MacBride is the darkest of Tartan Noir, saved from unremitting gloom by equally dark humour and an obvious love for the Granite City. The very last line expresses it perfectly: "That's what happens when you fuck with Aberdeen."
Tuesday, 23 July 2013
Cold Granite - Stuart MacBride
This is it, the first of the Logan McRae series. Well, I say first. Certainly it is the first to be published - it is, indeed, MacBride's first published book - but the sheer amount of backstory here makes it clear to me that there was an earlier, unpublished attempt.
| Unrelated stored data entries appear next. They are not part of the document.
import Summits.BirchSwinnertonDyer.BirchSwinnertonDyer.Theorems.PrintCf2SplitBadTwoFramePinning
import Summits.BirchSwinnertonDyer.BirchSwinnertonDyer.Theorems.PrintCf2SplitBadTwoCMEndomorphismSqrtMinusSeven
import Summits.BirchSwinnertonDyer.BirchSwinnertonDyer.Theorems.PrintCf2SplitBadTwoFramePinningDirichlet
import Literature.NumberTheory.QuadraticFields.ImaginaryQuadraticPrescribedSplittingInert
import HarnessLib

set_option linter.dupNamespace false
set_option autoImplicit false

/-!
# Crux `PrintCf2.SplitBadTwoRankOneOfFacts` (stmt-BirchSwinnertonDyer-20368), road α — FRAME PINNING, III:
# THE FRAME FIELD IS `ℚ(√−7)` — `L(ψ, s) = L(W, s)` for a Hecke character of an imaginary quadratic `K`
# with `2 ∤ d_K` forces `√−7 ∈ K`

Width seat `bsd-line-cf2-p1-w6` (brick B8 «pinning lemma», 2026-08-28); sequel of
`PrintCf2SplitBadTwoFramePinning.lean`. Helper `--supports` stmt-BirchSwinnertonDyer-20368; THEOREMS ONLY.

WHAT. The research stubs of skeleton v8 (`stub_rubinValueFormula_two`, `stub_ellipticUnitDescent_two`)
quantify over EVERY imaginary quadratic field `K` in which `2 = v v̄` splits and EVERY Hecke character `ψ`
of `K` with `heckeLFunction ψ s = W.LSeries s` (`W ≅ cm7^{(d)}`, `j(W) = −3375`); the planned v9 reshape
(TURNKEY-20368-cmprimes-w2g7 / -plan 16:01:09Z) adds a binder `θ : K, θ² = −7` "true for `K₀ = ℚ(√−7)`;
the frames over other `K` are vacuous anyway". THIS FILE PROVES THE VACUITY, so no binder is needed:

* (§1 is the sibling file `PrintCf2SplitBadTwoFramePinningDirichlet.lean`: primes `ℓ` with `J(−m | ℓ) = −1`,
  `J(−7 | ℓ) = 1` beyond any bound, for `m ≡ 3 (mod 4)` with `7m` not a square — Dirichlet + CRT + reciprocity.)
* §2 `exists_sq_eq_neg_seven_of_pinned` — **K-PINNING**: `K` imaginary quadratic with `2 ∤ d_K` (e.g. two
  distinct places above `2`), `W/ℚ` globally minimal elliptic with `j(W) = −3375`, `ψ` ANY Hecke character
  of `K` with `heckeLFunction ψ s = W.LSeries s` on `re s > 3/2` ⟹ **`∃ θ : K, θ² = −7`**. PROOF: `d_K =
  t² + 4m₀` is odd, so `d_K ≡ 1 (mod 4)`, `d_K = −m`, `m ≡ 3 (mod 4)`, and `(2ω − t)² = d_K` in `K`. If `7m =
  k²` then `θ = 7(2ω − t)/k`. Otherwise §1 gives a good prime `ℓ > max(7, m, |Δ_min(W)|)` inert in `K`
  (`Quadratic.ncard_primesOver_eq_one_of_jacobiSym_eq_neg_one`: one prime `w` above `ℓ`, so `c • w = w`) and
  split in `ℚ(√−7)`; bsd-cm's `DeuringShape.isUnramifiedAt_and_values_of_pinned_of_hasGoodReduction`
  (inert case of the pinning) gives `a_ℓ(W) = 0`, whereas Deuring's criterion
  (`natCast_dvd_frobeniusTrace_iff_not_isSquare_of_reduction`, with the CM endomorphism `2π − 1`,
  `(2π − 1)² = −7`, of -w2 g7's `CMPrimes.exists_cmEndo_of_j_eq_neg3375`) gives `ℓ ∤ a_ℓ(W)` because `−7`
  is a square mod `ℓ` — contradiction;
* §3 `exists_sq_eq_neg_seven_of_frame` — the same in the binder currency of the stubs (`C • W = cm7^{(d)}`,
  `v ≠ v̄` above `2`), together with `IsCMFieldOfJ K W.j` (the hypothesis of the Deuring print of S0′).

HONEST FRAMING: kernel theorems (Dirichlet's theorem is Mathlib's); nothing is claimed about BSD; no stub of
the skeleton is closed; 20368 stays OPEN. beyond-print theorem: no (Silverman ATAEC II §10 folklore: the
Grössencharacter of a CM curve lives on its CM field).

References: [IrelandRosen1990] Ch. 16 §1 (Dirichlet), Ch. 5 §2 (Jacobi reciprocity); [Marcus2018] Ch. 3
Thm. 25; [SilvermanATAEC1994] II Prop. 4.4 (Deuring's criterion), Thm. 10.5; [Lang1987] Ch. 13 §4 Thm. 12.
-/

noncomputable section

open scoped Classical NumberTheorySymbols
open Filter NumberField IsDedekindDomain WeierstrassCurve
  Literature.NumberTheory.GaloisRepresentations
  Literature.NumberTheory.LFunctions
  Literature.NumberTheory.EllipticCurves
  Literature.NumberTheory.EllipticCurves.ModularForms
  Literature.NumberTheory.QuadraticFields
  Summit.BirchSwinnertonDyer.Rank1Residual
  Summit.BirchSwinnertonDyer.BirchSwinnertonDyer.Theorems.RamifiedSevenEllipticUnits

namespace Summit.BirchSwinnertonDyer.BirchSwinnertonDyer.Theorems.PrintCf2.FramePinning

/-! ## §2 K-PINNING: the frame field of a character pinned to a curve with `j = −3375` is `ℚ(√−7)` -/

variable {K : Type} [Field K] [NumberField K]

/-- **The discriminant of a quadratic field with `2 ∤ d_K` is `≡ 1 (mod 4)`** (Stickelberger for quadratic
fields: `d_K = t² + 4m`). [cite: Marcus2018, Ch. 2 Thm. 1 and Ex. 27 (disc(1, ω) = t² + 4m)] -/
theorem discr_mod_four_eq_one_of_odd (h2 : Module.finrank ℚ K = 2) (hodd : ¬ (2 : ℤ) ∣ NumberField.discr K) :
    NumberField.discr K % 4 = 1 := by
  obtain ⟨t, m, -, hD, -⟩ := Quadratic.exists_sq_eq_discr (K := K) h2
  rw [hD] at hodd ⊢
  rcases Int.even_or_odd t with ⟨k, rfl⟩ | ht
  · exact absurd ⟨(k + k) * k + 2 * m, by ring⟩ hodd
  · have := Int.sq_mod_four_eq_one_of_odd ht
    omega

/-- **An inert prime of a quadratic field carries exactly one place, fixed by every automorphism**:
if `J(d_K | ℓ) = −1` (`ℓ` prime) there is a place `w ∋ ℓ` with `c • w = w` for every `c ∈ Aut(K/ℚ)`
(`Quadratic.ncard_primesOver_eq_one_of_jacobiSym_eq_neg_one`). [cite: Marcus2018, Ch. 3 Thm. 25 (decomposition law, inert case)] -/
theorem exists_place_smul_eq_self_of_jacobiSym_eq_neg_one (h2 : Module.finrank ℚ K = 2)
    {ℓ : ℕ} (hℓ : ℓ.Prime) (hJ : J(NumberField.discr K | ℓ) = -1) (c : K ≃ₐ[ℚ] K) :
    ∃ w : HeightOneSpectrum (𝓞 K), ((ℓ : ℕ) : 𝓞 K) ∈ w.asIdeal ∧ c • w = w := by
  have h1 := Quadratic.ncard_primesOver_eq_one_of_jacobiSym_eq_neg_one h2 hℓ hJ
  obtain ⟨Q, hQ⟩ := Set.ncard_eq_one.mp h1
  have hℓZ : Prime (ℓ : ℤ) := Nat.prime_iff_prime_int.mp hℓ
  have hmem : ∀ P : Ideal (𝓞 K), P ∈ (Ideal.span {(ℓ : ℤ)}).primesOver (𝓞 K) ↔
      P.IsPrime ∧ ((ℓ : ℕ) : 𝓞 K) ∈ P := by
    intro P
    constructor
    · rintro ⟨hP, hover⟩
      refine ⟨hP, ?_⟩
      have h := (Ideal.liesOver_span_iff hP.ne_top hℓZ).mp hover
      simpa using h
    · rintro ⟨hP, hPℓ⟩
      exact ⟨hP, (Ideal.liesOver_span_iff hP.ne_top hℓZ).mpr (by simpa using hPℓ)⟩
  have hQmem : Q ∈ (Ideal.span {(ℓ : ℤ)}).primesOver (𝓞 K) := by rw [hQ]; exact Set.mem_singleton Q
  obtain ⟨hQprime, hQℓ⟩ := (hmem Q).mp hQmem
  have hQne : Q ≠ ⊥ := by
    rintro rfl
    rw [Ideal.mem_bot] at hQℓ
    exact hℓ.ne_zero (by exact_mod_cast hQℓ)
  set w : HeightOneSpectrum (𝓞 K) := ⟨Q, hQprime, hQne⟩ with hw
  refine ⟨w, hQℓ, ?_⟩
  -- `c • w` is another prime above `ℓ`, hence equal to `w`
  have hcwℓ : ((ℓ : ℕ) : 𝓞 K) ∈ (c • w).asIdeal := by
    set u : HeightOneSpectrum (𝓞 ℚ) := w.under (𝓞 ℚ) with hu
    have hgen : Rat.HeightOneSpectrum.natGenerator u = ℓ := natGenerator_under_eq_of_natCast_mem w hℓ hQℓ
    have h := (asIdeal_under_eq_iff_natCast_mem u (c • w)).mp (by rw [Rigidity.under_smul_asIdeal]; rfl)
    rwa [hgen] at h
  have hcw : (c • w).asIdeal ∈ (Ideal.span {(ℓ : ℤ)}).primesOver (𝓞 K) :=
    (hmem _).mpr ⟨(c • w).isPrime, hcwℓ⟩
  rw [hQ, Set.mem_singleton_iff] at hcw
  exact HeightOneSpectrum.ext hcw

/-- **K-PINNING.** Let `K` be an imaginary quadratic field with `2 ∤ d_K`, `W/ℚ` a globally minimal
elliptic curve with `j(W) = −3375` (CM by `ℤ[(1+√−7)/2]`), and `ψ` ANY Hecke character of `K` with
`heckeLFunction ψ s = W.LSeries s` on `re s > 3/2`. Then `−7` is a square in `K`, i.e. `K = ℚ(√−7)`.
PROOF. `d_K ≡ 1 (mod 4)`, `d_K = −m`, `m ≡ 3 (mod 4)`, `δ² = d_K` in `𝓞 K`. If `7m = k²`, `θ = 7δ/k`.
Otherwise §1 supplies a prime `ℓ > max(7, m, |Δ_min(W)|)` with `J(d_K | ℓ) = −1` (ONE place `w` above
`ℓ`, `c • w = w`) and `J(−7 | ℓ) = 1`; the pinning read at the inert good prime `ℓ` (bsd-cm's
`DeuringShape.isUnramifiedAt_and_values_of_pinned_of_hasGoodReduction`) gives `a_ℓ(W) = 0`, whereas
Deuring's criterion (`natCast_dvd_frobeniusTrace_iff_not_isSquare_of_reduction` for the endomorphism
`2π − 1`, `(2π − 1)² = −7`, of `CMPrimes.exists_cmEndo_of_j_eq_neg3375`) gives `ℓ ∤ a_ℓ(W)` — contradiction.
[cite: SilvermanATAEC1994, Ch. II Prop. 4.4 and Thm. 10.5 (the Grössencharacter lives on the CM field)]
[cite: Lang1987, Ch. 13 §4 Thm. 12 (Deuring's criterion)] [cite: IrelandRosen1990, Ch. 16 §1 Thm. 1 (Dirichlet)] -/
theorem exists_sq_eq_neg_seven_of_pinned (hK : IsImaginaryQuadratic K)
    (hodd : ¬ (2 : ℤ) ∣ NumberField.discr K)
    (W : WeierstrassCurve ℚ) [W.IsElliptic] [W.IsGloballyMinimal] (hj : W.j = -3375)
    {ψ : HeckeCharacter K} (hpin : ∀ s : ℂ, 3 / 2 < s.re → heckeLFunction ψ s = W.LSeries s) :
    ∃ θ : K, θ ^ 2 = -7 := by
  have h2 : Module.finrank ℚ K = 2 := hK.1
  obtain ⟨t, m₀, δ, -, hδ⟩ := Quadratic.exists_sq_eq_discr (K := K) h2
  set D : ℤ := NumberField.discr K with hDdef
  have hDneg : D < 0 := hK.discr_neg
  have hD4 : D % 4 = 1 := discr_mod_four_eq_one_of_odd h2 hodd
  set m : ℕ := D.natAbs with hmdef
  have hDm : D = -(m : ℤ) := by omega
  have hm4 : m % 4 = 3 := by omega
  have hδK : ((δ : 𝓞 K) : K) ^ 2 = (D : K) := by
    have h := congrArg (algebraMap (𝓞 K) K) hδ
    rwa [map_pow, map_intCast] at h
  by_cases hsqA : IsSquare (7 * m)
  · -- `7m = k²`: `θ = 7δ/k`
    obtain ⟨k, hk⟩ := hsqA
    have hk0 : (k : K) ≠ 0 := by
      have : k ≠ 0 := fun h ↦ by rw [h, mul_zero] at hk; omega
      exact_mod_cast this
    refine ⟨7 * (δ : K) / k, ?_⟩
    have hkK : ((k : K)) ^ 2 = 7 * (m : K) := by exact_mod_cast (show k ^ 2 = 7 * m by rw [hk]; ring)
    rw [div_pow, mul_pow, hδK, hDm, div_eq_iff (pow_ne_zero 2 hk0)]
    push_cast
    linear_combination (7 : K) * hkK
  · exfalso
    obtain ⟨c, hc⟩ := QuadraticRamification.exists_algEquiv_ne_one_of_finrank_eq_two h2
    -- the CM endomorphism `φ = 2π − 1`, `φ² = −7`
    obtain ⟨π, hπ, hππ, -, -⟩ := CMPrimes.exists_cmEndo_of_j_eq_neg3375 W hj
    have hφmem : (2 * π - 1 : AddMonoid.End W.geomPoints) ∈ W.geomEndRing :=
      sub_mem (mul_mem (natCast_mem W.geomEndRing 2) hπ) (one_mem _)
    have hφφ : (2 * π - 1 : AddMonoid.End W.geomPoints) * (2 * π - 1) =
        ((-7 : ℤ) : AddMonoid.End W.geomPoints) := by
      have h1 : (2 * π - 1 : AddMonoid.End W.geomPoints) * (2 * π - 1) = 4 * (π * π) - 4 * π + 1 := by
        noncomm_ring
      rw [h1, hππ, mul_sub]
      push_cast
      abel_nf
      norm_num
    -- the Dirichlet prime
    obtain ⟨ℓ, hℓp, hℓn, hJm, hJ7⟩ :=
      exists_prime_jacobiSym_eq hm4 hsqA (max 7 (max m (minimalDiscriminantInt W).natAbs))
    haveI : Fact ℓ.Prime := ⟨hℓp⟩
    simp only [max_lt_iff] at hℓn
    obtain ⟨h7ℓ, hmℓ, hΔℓ⟩ := hℓn
    have hℓ2 : ℓ ≠ 2 := by omega
    have hℓ5 : 5 ≤ ℓ := by omega
    have hℓΔ : ¬ (ℓ : ℤ) ∣ minimalDiscriminantInt W :=
      X12.natCast_not_dvd_of_natAbs_lt (minimalDiscriminantInt_ne_zero W) hΔℓ
    have hℓD : ¬ (ℓ : ℤ) ∣ NumberField.discr K :=
      X12.natCast_not_dvd_of_natAbs_lt (NumberField.discr_ne_zero K) (by rw [← hmdef]; exact hmℓ)
    have hℓ7 : ¬ (ℓ : ℤ) ∣ (-7 : ℤ) := X12.natCast_not_dvd_of_natAbs_lt (by norm_num) (by norm_num; omega)
    have hgood : W.HasGoodReductionAtPrime ℓ := hasGoodReductionAtPrime_of_not_dvd W ℓ hℓΔ
    -- inert in `K`: one place, fixed by `c`; the pinning gives `a_ℓ = 0`
    have hJD : J(NumberField.discr K | ℓ) = -1 := by rw [← hDdef, hDm]; exact hJm
    obtain ⟨w, hw, hcw⟩ := exists_place_smul_eq_self_of_jacobiSym_eq_neg_one h2 hℓp hJD c
    have h0 : W.frobeniusTrace ℓ = 0 :=
      ((DeuringShape.isUnramifiedAt_and_values_of_pinned_of_hasGoodReduction h2 c hc hpin hgood hℓD
        w hw).2.2 hcw).1
    -- split in `ℚ(√−7)`: Deuring's criterion gives `ℓ ∤ a_ℓ`
    have hsq7 : IsSquare (((-7 : ℤ)) : ZMod ℓ) := ZMod.isSquare_of_jacobiSym_eq_one hJ7
    have hndvd : ¬ (ℓ : ℤ) ∣ W.frobeniusTrace ℓ := fun h ↦
      ((natCast_dvd_frobeniusTrace_iff_not_isSquare_of_reduction
        Silverman1994_exists_reduction_ringHom_geomEndRing_holds W hφmem (by norm_num) hφφ ℓ hℓ2 hℓ7
        hℓΔ).mp h) hsq7
    exact hndvd (by rw [h0]; exact dvd_zero _)

/-- **The frame field is the CM field of `W`**: under the hypotheses of `exists_sq_eq_neg_seven_of_pinned`,
`IsCMFieldOfJ K W.j` (`[K : ℚ] = 2` and `d_K(j) = −7` is a square in `K`) — EXACTLY the hypothesis under
which the print `Deuring_exists_heckeCharacter_of_maximalCM` (S0′ of the skeleton) supplies the
Grössencharacter of `W` over `K`. [cite: SilvermanATAEC1994, Ch. II Thm. 9.2 and Thm. 10.5 (the CM field carries ψ_E)] -/
theorem isCMFieldOfJ_of_pinned (hK : IsImaginaryQuadratic K) (hodd : ¬ (2 : ℤ) ∣ NumberField.discr K)
    (W : WeierstrassCurve ℚ) [W.IsElliptic] [W.IsGloballyMinimal] (hj : W.j = -3375)
    {ψ : HeckeCharacter K} (hpin : ∀ s : ℂ, 3 / 2 < s.re → heckeLFunction ψ s = W.LSeries s) :
    IsCMFieldOfJ K W.j := by
  obtain ⟨θ, hθ⟩ := exists_sq_eq_neg_seven_of_pinned hK hodd W hj hpin
  refine ⟨hK.1, θ, ?_⟩
  rw [hθ, hj]
  norm_num [cmFieldDiscr]

/-! ## §3 In the binder currency of the 20368 stubs -/

/-- **K-PINNING OF THE 20368 FRAME.** For every member `W` of the split-bad class (`W/ℚ` globally minimal,
`C • W = cm7^{(d)}`, `d ≠ 0`), every imaginary quadratic `K` with two distinct places `v ≠ v̄` above `2`,
and every Hecke character `ψ` of `K` with `heckeLFunction ψ s = W.LSeries s` on `re s > 3/2` (no
infinity type needed): `∃ θ : K, θ² = −7` and `IsCMFieldOfJ K W.j` — the frame field IS `ℚ(√−7)`; the
frames of `stub_rubinValueFormula_two` / `stub_ellipticUnitDescent_two` over any other `K` are VACUOUS, so
the v9 binder «`θ² = −7`» of TURNKEY-20368-cmprimes-w2g7 is a THEOREM of the v8 binders.
[cite: SilvermanATAEC1994, Ch. II Prop. 4.4, Thm. 10.5] [cite: IrelandRosen1990, Ch. 16 §1 Thm. 1] -/
theorem exists_sq_eq_neg_seven_of_frame {d : ℤ} (hd0 : d ≠ 0)
    (W : WeierstrassCurve ℚ) [W.IsElliptic] [W.IsGloballyMinimal] {C : VariableChange ℚ}
    (hC : C • W = cm7.quadraticTwist (d : ℚ))
    (hK : IsImaginaryQuadratic K) {v vbar : HeightOneSpectrum (𝓞 K)}
    (hv : ((2 : ℕ) : 𝓞 K) ∈ v.asIdeal) (hvbar : ((2 : ℕ) : 𝓞 K) ∈ vbar.asIdeal) (hne : vbar ≠ v)
    {ψ : HeckeCharacter K} (hpin : ∀ s : ℂ, 3 / 2 < s.re → heckeLFunction ψ s = W.LSeries s) :
    (∃ θ : K, θ ^ 2 = -7) ∧ IsCMFieldOfJ K W.j := by
  have hdQ : (d : ℚ) ≠ 0 := by exact_mod_cast hd0
  haveI := cm7.isElliptic_quadraticTwist hdQ
  have hj : W.j = -3375 := by
    have key : ∀ (V : WeierstrassCurve ℚ) [V.IsElliptic], V = cm7.quadraticTwist (d : ℚ) → V.j = -3375 := by
      rintro V _ rfl
      rw [j_quadraticTwist cm7 hdQ, j_cm7]
    rw [← variableChange_j W C]
    exact key (C • W) hC
  haveI : Fact (Nat.Prime 2) := ⟨Nat.prime_two⟩
  have hodd : ¬ (2 : ℤ) ∣ NumberField.discr K := by
    intro hdvd
    haveI := vbar.isPrime
    exact hne (HeightOneSpectrum.ext
      (LemmaXi.eq_asIdeal_of_dvd_discr (p := 2) hK.1 (by exact_mod_cast hdvd) v hv hvbar))
  exact ⟨exists_sq_eq_neg_seven_of_pinned hK hodd W hj hpin, isCMFieldOfJ_of_pinned hK hodd W hj hpin⟩

end Summit.BirchSwinnertonDyer.BirchSwinnertonDyer.Theorems.PrintCf2.FramePinning

end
No doubt whilst hawking that round publishers MacBride wrote a successor, Cold Granite, which was accepted, helped, probably, by the amount of backstory.
Anyhow, it's a thumpingly good start, an assured welcome to the world of Grampian Police. Logan is back on duty a year after having his guts perforated by a serial killer he captured. This is why they call him Laz, because he is Lazarus back from the dead. The day starts badly. The mutilated body of a small boy have been found. Things spiral downhill from there. DI Steel is otherwise engaged, so Laz is assigned to DI Insch, he of the temper and the sweeties. The pathologist is Laz's ex, Isobel. The newshound harrying McRae for the inside track is the new-in-town Colin Miller.
There are other magnificent writers of Scottish crime fiction - Rankin, McDermid, Mina (whose just won an award for her latest) - and all crime fiction is to a greater or lesser extent noir, but MacBride is far and away the most accomplished purveyor of Tartan Noir as a specific genre, and with Cold Granite established himself as such from Day One.
Friday, 21 June 2013
Broken Skin - Stuart MacBride
The third in the superb Logan McRae series, and to my mind the best I have so far read. Broken Skin features multiple crimes (burglaries, rapes, a fisting-to-death on Aberdeen's BDSM scene, and the world's worst brat-from-Hell, porn and paedophilia) mixes in Logan's complicated love-life, DI Steel and her cigs, DI Insch, his sweeties and boiling blood pressure, The Mikado and the legendary Ma Stewart. The best line, which in its way epitomises the tone, goes to DI Steel: "I'd rather you didn't wank off my constables with a bread knife." Quite.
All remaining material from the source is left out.